▶ _Your task_: Go through the material under this sentence. Return every line holding "funext".

▶ _The data_:
import Literature.Analysis.FluidPDE.ElgindiThetaZeroEstimates
import Literature.Analysis.FluidPDE.ElgindiAveragingOperators
import HarnessLib

/-!
# Global weighted bounds for the angular derivatives of the solution, from the equation
([Elgindi2021] §7, eq. (PolarBSL), and the `𝓗ᵏ` weights of §1.7.2)

Topic `Literature/Analysis/FluidPDE`. Support file (definitions with bodies and proved theorems, no
named facts) on the proof path of the named fact
`Literature.Analysis.FluidPDE.Elgindi.ElgindiGhoulMasmoudi2021_stabilityCore`
(`ElgindiStabilityDecomposition.lean`). T. M. Elgindi, Ann. of Math. 194 (2021) =
arXiv:1904.04795, §7 eq. (PolarBSL) (p. 19) and §1.7.2 (p. 7).

`MemW g` means `w·g ∈ L²(strip)` (`w = (1+R)²/R²`). For a `TangentialFamily` with
`V_k, ∂_θV_k, tan θV_k ∈ MemW` for all `k` (the weighted energies) the polar equation solved for
`∂_θθV_k` and its `θ`-derivatives give, with the degenerating factors of `D_θ = sin(2θ)∂_θ`:
`sin(2θ)∂_θ²V_k`, `sin²(2θ)∂_θ³V_k`, `sin³(2θ)∂_θ⁴V_k ∈ MemW` (`memW_sin_dθ2`, `memW_sin2_dθ3`,
`memW_sin3_dθ4`). These are the global inputs that control the cut-off commutators when Elgindi's
a-priori estimate is transferred to the solution.
-/

noncomputable section

open MeasureTheory Set Real Filter Function
open _root_.Topology
open scoped ContDiff

namespace Literature.Analysis.FluidPDE

namespace Elgindi

/-! ### Weighted membership and its closure properties -/

/-- `w·g ∈ L²(strip)`, `w = (1+R)²/R²`. [folklore] -/
def MemW (g : ℝ → ℝ → ℝ) : Prop := IntegrableOn (fun p : ℝ × ℝ => radialWeight p.1 ^ 2 * g p.1 p.2 ^ 2) strip

/-- Measurability of the radial weight. [folklore] -/
theorem measurable_radialWeight_sq : Measurable fun p : ℝ × ℝ => radialWeight p.1 ^ 2 := by unfold radialWeight; fun_prop

/-- Locality on the strip. [folklore] -/
theorem memW_congr {g g' : ℝ → ℝ → ℝ} (h : ∀ p ∈ strip, g p.1 p.2 = g' p.1 p.2) : MemW g ↔ MemW g' := by
  unfold MemW
  constructor <;> intro hI <;> refine hI.congr ?_ <;> rw [Filter.EventuallyEq, ae_restrict_iff' measurableSet_strip] <;>
    refine ae_of_all _ fun p hp => ?_
  · rw [h p hp]
  · rw [h p hp]

/-- **Bounded continuous coefficients**: if `g ∈ MemW` is continuous on the strip and `c` is
continuous on the strip with `|c| ≤ C` there, then `c·g ∈ MemW`. [folklore] -/
theorem MemW.coef_mul {g c : ℝ → ℝ → ℝ} (hg : MemW g) (hgc : ContinuousOn (uncurry g) strip) (hcc : ContinuousOn (uncurry c) strip)
    {C : ℝ} (hC : ∀ p ∈ strip, |c p.1 p.2| ≤ C) : MemW (fun R θ => c R θ * g R θ) := by
  unfold MemW at hg ⊢
  have hm : AEStronglyMeasurable (fun p : ℝ × ℝ => radialWeight p.1 ^ 2 * (c p.1 p.2 * g p.1 p.2) ^ 2) (volume.restrict strip) :=
    ((measurable_radialWeight_sq.aemeasurable.aestronglyMeasurable).mul
      (((hcc.mul hgc).pow 2).aestronglyMeasurable measurableSet_strip |>.congr (ae_of_all _ fun p => rfl)))
  refine Integrable.mono' (hg.const_mul (C ^ 2)) hm ?_
  rw [ae_restrict_iff' measurableSet_strip]
  refine ae_of_all _ fun p hp => ?_
  rw [Real.norm_eq_abs, abs_of_nonneg (by positivity), mul_pow]
  have h1 : c p.1 p.2 ^ 2 ≤ C ^ 2 := by rw [← sq_abs]; exact pow_le_pow_left₀ (abs_nonneg _) (hC p hp) 2
  have hw : 0 ≤ radialWeight p.1 ^ 2 := sq_nonneg _
  nlinarith [mul_nonneg hw (sq_nonneg (g p.1 p.2)), mul_le_mul_of_nonneg_left h1 (mul_nonneg hw (sq_nonneg (g p.1 p.2)))]

/-- **Sums.** [folklore] -/
theorem MemW.add {g g' : ℝ → ℝ → ℝ} (hg : MemW g) (hg' : MemW g') (hgc : ContinuousOn (uncurry g) strip) (hgc' : ContinuousOn (uncurry g') strip) :
    MemW (fun R θ => g R θ + g' R θ) := by
  unfold MemW at hg hg' ⊢
  have hm : AEStronglyMeasurable (fun p : ℝ × ℝ => radialWeight p.1 ^ 2 * (g p.1 p.2 + g' p.1 p.2) ^ 2) (volume.restrict strip) :=
    (measurable_radialWeight_sq.aemeasurable.aestronglyMeasurable).mul (((hgc.add hgc').pow 2).aestronglyMeasurable measurableSet_strip)
  refine Integrable.mono' ((hg.add hg').const_mul 2) hm (ae_of_all _ fun p => ?_)
  rw [Real.norm_eq_abs, abs_of_nonneg (by positivity)]
  show radialWeight p.1 ^ 2 * (g p.1 p.2 + g' p.1 p.2) ^ 2 ≤ 2 * (radialWeight p.1 ^ 2 * g p.1 p.2 ^ 2 + radialWeight p.1 ^ 2 * g' p.1 p.2 ^ 2)
  have hw : 0 ≤ radialWeight p.1 ^ 2 := sq_nonneg _
  nlinarith [mul_nonneg hw (sq_nonneg (g p.1 p.2 - g' p.1 p.2))]

/-- Scalar multiples. [folklore] -/
theorem MemW.const_mul {g : ℝ → ℝ → ℝ} (hg : MemW g) (a : ℝ) : MemW (fun R θ => a * g R θ) := by
  unfold MemW at hg ⊢
  refine (hg.const_mul (a ^ 2)).congr (ae_of_all _ fun p => ?_)
  simp only; ring

/-- Differences. [folklore] -/
theorem MemW.sub {g g' : ℝ → ℝ → ℝ} (hg : MemW g) (hg' : MemW g') (hgc : ContinuousOn (uncurry g) strip) (hgc' : ContinuousOn (uncurry g') strip) :
    MemW (fun R θ => g R θ - g' R θ) := by
  have := hg.add (hg'.const_mul (-1)) hgc (by
    have e : uncurry (fun R θ => -1 * g' R θ) = fun p => -1 * uncurry g' p := by funext p; rfl
    rw [e]; exact continuousOn_const.mul hgc')
  have e : (fun R θ => g R θ - g' R θ) = fun R θ => g R θ + -1 * g' R θ := by funext R θ; ring
  rw [e]; exact this

/-- A smooth compactly supported datum inside `R > 0` is in `MemW` (with all its derivatives). [folklore] -/
theorem memW_of_smooth_supported {d : ℝ → ℝ → ℝ} (hd : ContDiff ℝ 0 (uncurry d)) (hs : HasCompactSupport (uncurry d))
    (hpos : ∀ p ∈ tsupport (uncurry d), 0 < p.1) : MemW d := by
  -- `w` is bounded on the support (a compact subset of `R > 0`)
  obtain ⟨a, ha, haS⟩ : ∃ a : ℝ, 0 < a ∧ ∀ p ∈ tsupport (uncurry d), a ≤ p.1 := by
    by_cases hne : (tsupport (uncurry d)).Nonempty
    · obtain ⟨p₀, hp₀, hmin⟩ := hs.isCompact.exists_isMinOn hne continuous_fst.continuousOn
      exact ⟨p₀.1, hpos p₀ hp₀, fun p hp => hmin hp⟩
    · exact ⟨1, one_pos, fun p hp => absurd ⟨p, hp⟩ hne⟩
  have hwb : ∀ p ∈ tsupport (uncurry d), radialWeight p.1 ^ 2 ≤ ((1 + a) ^ 2 / a ^ 2 + 1) ^ 2 := by
    intro p hp
    have hp1 := haS p hp
    have hp0 : 0 < p.1 := ha.trans_le hp1
    have hw : radialWeight p.1 ≤ (1 + a) ^ 2 / a ^ 2 + 1 := by
      unfold radialWeight
      -- `(1+R)²/R² = (1 + 1/R)² ≤ (1 + 1/a)²`
      have h1 : (1 + p.1) ^ 2 / p.1 ^ 2 = (1 + 1 / p.1) ^ 2 := by rw [← div_pow, add_div, div_self hp0.ne', add_comm]
      have h2 : (1 + a) ^ 2 / a ^ 2 = (1 + 1 / a) ^ 2 := by rw [← div_pow, add_div, div_self ha.ne', add_comm]
      rw [h1, h2]
      have : 1 / p.1 ≤ 1 / a := one_div_le_one_div_of_le ha hp1
      nlinarith [one_div_pos.2 hp0, one_div_pos.2 ha]
    have hw0 : 0 ≤ radialWeight p.1 := (radialWeight_pos hp0).le
    exact pow_le_pow_left₀ hw0 hw 2
  unfold MemW
  have hc : Continuous (uncurry d) := hd.continuous
  have hds : HasCompactSupport (fun p : ℝ × ℝ => uncurry d p ^ 2) := by
    have e : (fun p : ℝ × ℝ => uncurry d p ^ 2) = fun p => uncurry d p * uncurry d p := by funext p; ring
    rw [e]; exact hs.mul_left
  have hI : Integrable fun p : ℝ × ℝ => ((1 + a) ^ 2 / a ^ 2 + 1) ^ 2 * uncurry d p ^ 2 := ((hc.pow 2).const_mul _).integrable_of_hasCompactSupport hds.mul_left
  refine Integrable.mono' hI.integrableOn ((measurable_radialWeight_sq.mul (hc.measurable.pow_const 2)).aestronglyMeasurable) (ae_of_all _ fun p => ?_)
  rw [Real.norm_eq_abs, abs_of_nonneg (by positivity)]
  show radialWeight p.1 ^ 2 * d p.1 p.2 ^ 2 ≤ ((1 + a) ^ 2 / a ^ 2 + 1) ^ 2 * uncurry d p ^ 2
  by_cases hp : p ∈ tsupport (uncurry d)
  · exact mul_le_mul_of_nonneg_right (hwb p hp) (sq_nonneg _)
  · have : uncurry d p = 0 := image_eq_zero_of_notMem_tsupport hp
    have h0 : d p.1 p.2 = 0 := this
    rw [h0, this]; simp

/-! ### Bounded trigonometric coefficients on the strip -/

/-- `|sin 2θ| ≤ 1`, continuous. [folklore] -/
theorem coef_sin_two : ContinuousOn (uncurry fun (_ : ℝ) θ => Real.sin (2 * θ)) strip ∧ ∀ p ∈ strip, |(fun (_ : ℝ) θ => Real.sin (2 * θ)) p.1 p.2| ≤ 1 :=
  ⟨(by fun_prop : Continuous (uncurry fun (_ : ℝ) θ => Real.sin (2 * θ))).continuousOn, fun p _ => Real.abs_sin_le_one _⟩

/-- `|2 sin²θ| ≤ 2`, continuous. [folklore] -/
theorem coef_two_sin_sq : ContinuousOn (uncurry fun (_ : ℝ) θ => 2 * Real.sin θ ^ 2) strip ∧ ∀ p ∈ strip, |(fun (_ : ℝ) θ => 2 * Real.sin θ ^ 2) p.1 p.2| ≤ 2 :=
  ⟨(by fun_prop : Continuous (uncurry fun (_ : ℝ) θ => 2 * Real.sin θ ^ 2)).continuousOn, fun p _ => by
    show |2 * Real.sin p.2 ^ 2| ≤ 2
    rw [abs_of_nonneg (by positivity)]; nlinarith [Real.sin_sq_le_one p.2]⟩

namespace TangentialFamily

variable {α : ℝ} {f Ψ : ℝ → ℝ → ℝ} (h : TangentialFamily α f Ψ)
include h

/-- Continuity on the strip of the iterates and their `θ`-derivatives. [folklore] -/
theorem continuousOn_iterate_dθ (k l : ℕ) : ContinuousOn (uncurry (dθ^[l] (Dz^[k] Ψ))) strip :=
  (contDiffOn_iterate_dθ_strip (h.smooth_iterate k) l).continuousOn

/-- **`sin(2θ)∂_θ²V_k = 2sin²θ·∂_θV_k + 2tan θ·V_k − sin 2θ·(6V_k + D_R^kf + α²(V_{k+2} − V_{k+1}) + α(5+α)V_{k+1})`
on the strip.** [cite: Elgindi2021, §7 eq. (PolarBSL) (p. 19 of arXiv:1904.04795)] -/
theorem sin_dθdθ_iterate_eq (k : ℕ) {p : ℝ × ℝ} (hp : p ∈ strip) :
    Real.sin (2 * p.2) * dθ (dθ (Dz^[k] Ψ)) p.1 p.2 =
      2 * Real.sin p.2 ^ 2 * dθ (Dz^[k] Ψ) p.1 p.2 + 2 * (Real.tan p.2 * (Dz^[k] Ψ) p.1 p.2) -
        Real.sin (2 * p.2) * (6 * (Dz^[k] Ψ) p.1 p.2 + (Dz^[k] f) p.1 p.2 +
          α ^ 2 * ((Dz^[k + 2] Ψ) p.1 p.2 - (Dz^[k + 1] Ψ) p.1 p.2) + α * (5 + α) * (Dz^[k + 1] Ψ) p.1 p.2) := by
  have hcos : Real.cos p.2 ≠ 0 := (Real.cos_pos_of_mem_Ioo ⟨by linarith [hp.2.1, Real.pi_pos], hp.2.2⟩).ne'
  rw [h.dθdθ_iterate_eq k hp, Real.sin_two_mul, Real.tan_eq_sin_div_cos]
  field_simp
  ring

/-- **`sin(2θ)∂_θ²V_k ∈ MemW`** when `V_j, ∂_θV_j, tan θV_j ∈ MemW` for all `j` and the datum is
supported inside `R > 0`. [folklore] -/
theorem memW_sin_dθ2 (hV : ∀ j, MemW (Dz^[j] Ψ)) (hdV : ∀ j, MemW (dθ (Dz^[j] Ψ)))
    (htV : ∀ j, MemW (fun R θ => Real.tan θ * (Dz^[j] Ψ) R θ)) (hfpos : ∀ p ∈ tsupport (uncurry f), 0 < p.1) (k : ℕ) :
    MemW (fun R θ => Real.sin (2 * θ) * dθ (dθ (Dz^[k] Ψ)) R θ) := by
  rw [memW_congr (g := fun R θ => Real.sin (2 * θ) * dθ (dθ (Dz^[k] Ψ)) R θ)
    (g' := fun R θ => 2 * Real.sin θ ^ 2 * dθ (Dz^[k] Ψ) R θ + 2 * (Real.tan θ * (Dz^[k] Ψ) R θ) -
        Real.sin (2 * θ) * (6 * (Dz^[k] Ψ) R θ + (Dz^[k] f) R θ +
          α ^ 2 * ((Dz^[k + 2] Ψ) R θ - (Dz^[k + 1] Ψ) R θ) + α * (5 + α) * (Dz^[k + 1] Ψ) R θ))
    (fun p hp => h.sin_dθdθ_iterate_eq k hp)]
  have cV : ∀ j, ContinuousOn (uncurry (Dz^[j] Ψ)) strip := fun j => h.continuousOn_iterate_dθ j 0
  have cdV : ∀ j, ContinuousOn (uncurry (dθ (Dz^[j] Ψ))) strip := fun j => h.continuousOn_iterate_dθ j 1
  have ctan : ContinuousOn (uncurry fun (_ : ℝ) θ => Real.tan θ) strip := by
    intro p hp
    have hcos : Real.cos p.2 ≠ 0 := (Real.cos_pos_of_mem_Ioo ⟨by linarith [hp.2.1, Real.pi_pos], hp.2.2⟩).ne'
    exact ((Real.continuousAt_tan.2 hcos).comp continuousAt_snd).continuousWithinAt
  have ctV : ∀ j, ContinuousOn (uncurry fun R θ => Real.tan θ * (Dz^[j] Ψ) R θ) strip := fun j => ctan.mul (cV j)
  have hd : MemW (Dz^[k] f) := memW_of_smooth_supported (contDiff_iterate_Dz_of_contDiff (n := 0) (m := k) (by simpa using h.datum_smooth (0 + k)))
    (hasCompactSupport_iterate_Dz h.datum_supp k) fun p hp => hfpos p (tsupport_iterate_Dz_subset k hp)
  have cd : ContinuousOn (uncurry (Dz^[k] f)) strip := (contDiff_iterate_Dz_of_contDiff (n := 0) (m := k) (by simpa using h.datum_smooth (0 + k))).continuous.continuousOn
  -- the pieces
  have t1 : MemW (fun R θ => (2 * Real.sin θ ^ 2) * dθ (Dz^[k] Ψ) R θ) := (hdV k).coef_mul (cdV k) coef_two_sin_sq.1 coef_two_sin_sq.2
  have t2 : MemW (fun R θ => 2 * (Real.tan θ * (Dz^[k] Ψ) R θ)) := (htV k).const_mul 2
  have t3in : MemW (fun R θ => 6 * (Dz^[k] Ψ) R θ + (Dz^[k] f) R θ + α ^ 2 * ((Dz^[k + 2] Ψ) R θ - (Dz^[k + 1] Ψ) R θ) + α * (5 + α) * (Dz^[k + 1] Ψ) R θ) := by
    have a1 := ((hV k).const_mul 6).add hd (continuousOn_const.mul (cV k) |>.congr fun p _ => rfl) cd
    have c1 : ContinuousOn (uncurry fun R θ => 6 * (Dz^[k] Ψ) R θ + (Dz^[k] f) R θ) strip := (continuousOn_const.mul (cV k)).add cd
    have a2 := ((hV (k + 2)).sub (hV (k + 1)) (cV (k + 2)) (cV (k + 1))).const_mul (α ^ 2)
    have c2 : ContinuousOn (uncurry fun R θ => α ^ 2 * ((Dz^[k + 2] Ψ) R θ - (Dz^[k + 1] Ψ) R θ)) strip := continuousOn_const.mul ((cV (k + 2)).sub (cV (k + 1)))
    have a3 := (hV (k + 1)).const_mul (α * (5 + α))
    have c3 : ContinuousOn (uncurry fun R θ => α * (5 + α) * (Dz^[k + 1] Ψ) R θ) strip := continuousOn_const.mul (cV (k + 1))
    exact (a1.add a2 c1 c2).add a3 (c1.add c2) c3
  have c3in : ContinuousOn (uncurry fun R θ => 6 * (Dz^[k] Ψ) R θ + (Dz^[k] f) R θ + α ^ 2 * ((Dz^[k + 2] Ψ) R θ - (Dz^[k + 1] Ψ) R θ) + α * (5 + α) * (Dz^[k + 1] Ψ) R θ) strip :=
    (((continuousOn_const.mul (cV k)).add cd).add (continuousOn_const.mul ((cV (k + 2)).sub (cV (k + 1))))).add (continuousOn_const.mul (cV (k + 1)))
  have t3 := t3in.coef_mul c3in coef_sin_two.1 coef_sin_two.2
  have c1 : ContinuousOn (uncurry fun R θ => (2 * Real.sin θ ^ 2) * dθ (Dz^[k] Ψ) R θ) strip := coef_two_sin_sq.1.mul (cdV k)
  have c2 : ContinuousOn (uncurry fun R θ => 2 * (Real.tan θ * (Dz^[k] Ψ) R θ)) strip := continuousOn_const.mul (ctV k)
  have c3 : ContinuousOn (uncurry fun R θ => Real.sin (2 * θ) * (6 * (Dz^[k] Ψ) R θ + (Dz^[k] f) R θ + α ^ 2 * ((Dz^[k + 2] Ψ) R θ - (Dz^[k + 1] Ψ) R θ) + α * (5 + α) * (Dz^[k + 1] Ψ) R θ)) strip :=
    coef_sin_two.1.mul c3in
  exact (t1.add t2 c1 c2).sub t3 (c1.add c2) c3

/-! ### The third angular derivative -/

omit h in
/-- Angular slices of strip-smooth functions have the expected derivative. [folklore] -/
theorem hasDerivAt_slice_strip {g : ℝ → ℝ → ℝ} (hg : ContDiffOn ℝ ∞ (uncurry g) strip) {p : ℝ × ℝ} (hp : p ∈ strip) :
    HasDerivAt (fun θ' => g p.1 θ') (dθ g p.1 p.2) p.2 := by
  have hd : DifferentiableAt ℝ (uncurry g) p := differentiableAt_of_contDiffOn_strip (contDiffOn_nat_of_infty hg 1) (by simp) hp
  have hc : HasDerivAt (fun θ' : ℝ => (p.1, θ')) ((0 : ℝ), (1 : ℝ)) p.2 := (hasDerivAt_const _ p.1).prodMk (hasDerivAt_id _)
  have hq : (p.1, p.2) = p := rfl
  have h1 := (hq ▸ hd).hasFDerivAt.comp_hasDerivAt p.2 hc
  have e : (fun θ' => g p.1 θ') = uncurry g ∘ fun θ' => (p.1, θ') := rfl
  show HasDerivAt (fun θ' => g p.1 θ') (deriv (fun θ' => g p.1 θ') p.2) p.2
  rw [e, h1.deriv]; exact h1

▶ _Exercise result_:
    have e : uncurry (fun R θ => -1 * g' R θ) = fun p => -1 * uncurry g' p := by funext p; rfl
  have e : (fun R θ => g R θ - g' R θ) = fun R θ => g R θ + -1 * g' R θ := by funext R θ; ring
    have e : (fun p : ℝ × ℝ => uncurry d p ^ 2) = fun p => uncurry d p * uncurry d p := by funext p; ring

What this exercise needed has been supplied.